- 260 Okunma
- 0 Yorum
- 1 Beğeni
OPTİMİZASYON
OPTİMİZASYON
Yıllar önce Erzurum’da bir parti salonunda konuşan Korkut Özal optimizasyonu anlatmış İslam’da bunun bir karşılığı olup olmadığını sormuştu. Ben ‘İşlerin hayırlısı orta olanıdır’ Hadis-i Şerif’ini bildiğim halde konuya denk düşüp düşmeyeceğini bilmediğim ve olumlu karşılanacağına emin olmadığım için efendimizin sözüne bir hafife alma davranışı oluşur korkusuyla söyleyememiştim.
Yıllarca bu konuyu düşündüm o andaki kanaatimin değişmediğini, edindiğim yeni bilgilerin durumu değiştirmediğini gördüm.
Optimizasyon işlerin en uygun zamanda , verimli olarak yapılması anlamına geliyordu Sayın Özal’ın anlattıklarına bakarsak. İşte işlerin hayırlısı orta: vasat olanı ifadesi de tam bu anlama geliyor.

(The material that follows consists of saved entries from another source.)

import Summits.NavierStokesRegularity.FunctionalMining.TopEigHeatRate
import Summits.NavierStokesRegularity.FunctionalMining.TopEigGapCoerciveHigh
import Summits.NavierStokesRegularity.FunctionalMining.NoGo.TopEigHeatNoConcentration
import Summits.NavierStokesRegularity.FunctionalMining.NoGo.TopEigHeatVarianceLow
import HarnessLib

/-!
# FunctionalMining / NoGo — K59: the SHAPE OF A KILL for Lemma L-λ(q), every real `q > 1`
# `¬ TopEigHeatCoercivePos q ↔` a killing sequence exists; every killing sequence FILLS the torus,
# FLATTENS (`Φ_{q/2}²/Φ_q → 1`), is AMPLITUDE-FLAT (`q(q−1)∫λ₁^{q−2}|∇λ₁|² / Φ_q → 0`) and, for
# `q ≥ 2`, LEAVES EVERY TOP-GAP CLASS (near-biaxial points `λ₂ > (1−η)λ₁` eventually, every `η > 0`)

HONEST FRAMING. Search for candidate a priori estimates; no regularity claim. Nothing about
Navier–Stokes is proved or asserted in this file. Cell `pub-nsfunc`, no-go seat (gen 53, touch 5).
Static calculus of smooth fields on the flat torus; no node of the cell is decided here — Lemma
L-λ(q) = `TopEig.TopEigHeatCoercivePos q` stays OPEN in the kernel for every real `q > 1`.

CONTEXT. Door (b)/(F2) of `NOGO.md` is the WANTED kernel negation `¬ TopEigHeatCoercivePos q`
(`Φ_q = torusTopEigMoment q = ∫ (λ₁⁺)^q`, `λ₁ = torusStrainTopEig v`, price
`heatDissipation Φ_q v`).
The design rules (R12) flattening / (R12′) no concentration of `sieveld/DOOR-E-SPEC.md` were
kernelised for real `q ≥ 2` (K53b `NoGo/TopEigHeatVariance`, K53c
`NoGo/TopEigHeatNoConcentration`) and (R12) for every real `q > 1` (K58
`NoGo/TopEigHeatVarianceLow`); the amplitude floor LEMMA AF
holds for every real `q > 1` (K57a `NoGo/TopEigAmplitudeFloorLow`). This file states the rules ON
THE NODE ITSELF, in sequential form, for every real `q > 1`.

CONTENT.
* § 1 (real `q ≥ 1`). **`not_coercivePos_iff_exists_seq`**: `¬ TopEigHeatCoercivePos q ↔` there is
  a KILLING SEQUENCE — smooth, divergence-free, zero-mean fields `v n` on `T³` with `Φ_q(v n) > 0`
  and `heatDissipation Φ_q (v n) / Φ_q(v n) → 0` (heat sieve `topEigHeatCoercive_zero` for
  `Φ_q(v n) > 0`; `choose` at the rates `1/(n+1)`); `topEigHeatRate_eq_zero_iff_exists_seq`.
* § 2 (real `q > 1`, `T³`). (R12′) for every real `q > 1`:
  **`one_sub_measureReal_mul_moment_le_heatDissipation_of_one_lt`**
  `16π²(q−1)/q · (1 − vol A) · Φ_q ≤ heatDissipation Φ_q v` whenever `λ₁ ≤ 0` off `A`, the sparse
  price and the filling bound `1 − q/(16π²(q−1)) · heatDissipation Φ_q v / Φ_q ≤ vol{λ₁ > 0}`
  (K58ʼs rate–moments rule for `q > 1` + K53cʼs Cauchy–Schwarz § 1).
* § 3 (real `q > 1`, `T³`). Along EVERY killing sequence: **`tendsto_measureReal_pos_of_killing`**
  `vol{λ₁(v n) > 0} → 1`, **`tendsto_moment_ratio_of_killing`** `Φ_{q/2}(v n)²/Φ_q(v n) → 1`,
  **`tendsto_amplitude_div_of_killing`** `q(q−1)∫λ₁^{q−2}Σᵢ(∂ᵢλ₁)² / Φ_q(v n) → 0`; assembled on
  the node as **`killing_shape_of_not_coercivePos`**: `¬ TopEigHeatCoercivePos q →` such a sequence
  with all three limits exists.
* § 4 (real `q ≥ 2`, `T³`). **`eventually_not_strainGapClass_of_killing`**: a killing sequence is
  eventually OUTSIDE every top-gap class `λ₂ ≤ (1−η)λ₁`, `η > 0` (sequential form of the treeʼs
  Proposition L-λ(η) `topEigGapCoercivePos_of_ge_two` / `violators_outside_every_gap_of_not_pos…`):
  eventually there are near-biaxial points `(1−η)λ₁(x) < λ₂(x)`; assembled for `q ≥ 2` as
  **`killing_shape_of_not_coercivePos_of_two_le`** (four limits + the gap exit).

MEANING FOR (F2) (records only). Any future kernel refutation of L-λ(q), at any real exponent
`q > 1`, carries a sequence of zero-mean divergence-free fields whose strain-active region fills
`T³`, whose `λ₁^{q/2}` has vanishing relative variance and whose weighted `λ₁`-gradient energy is
`o(Φ_q)` (and, `q ≥ 2`, with near-biaxial points against every gap `η`); every recorded construction
class violating one of these is not a refutation. NOT here: frame rules (R13), the gap exit below
`q = 2`, any verdict change — L-λ(q) OPEN for all real `q > 1`; no 𝒦₀ row, no A12 count, no T_LD
input. [ours]
FILING (prove seat g30, REQUEST #88): declarations byte-identical to the no-go seat's staged `TopEigHeatKillingShape.STAGING.lean` ddff3468e29d843d; this line is the only addition.
-/

noncomputable section
open MeasureTheory Set Filter Topology Metric Function
open scoped NNReal ENNReal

Yani bir iş yapıyorsunuz vakti öyle ayarlamalı, maliyeti, iş gücünü öyle ayarlamalısın ki en karlı, en verimli, rantabl noktaya ulaşabilmelisin. İşte bu nokta evsat: en orta noktadır ki; Efendimizin tavsiye ettiği de budur.
Hem dünya hem ahiret işlerinde geçerli olan yöntem budur. Diyelim namaz kılıyorsunuz; bu namazı çok uzatırsanız, usanır bir daha ibadet etmeye içinizde heves bulamazsınız. Yahut ta çok kısaltırsanız, hızlı ve çabuk kılarsanız, namaz için gereken huşu ve huzuru bulamaz ve namaz kılmaktaki amaca ulaşamazsınız.
O halde ne yapmalı; ne bıkacak ve başkalarını bıktıracak -cemaat halindeyse- bir süre ve şekilde, ne de maksada ulaşamayan, sadece bir bedensel harekete dönüşen bir şekilde olmamalı.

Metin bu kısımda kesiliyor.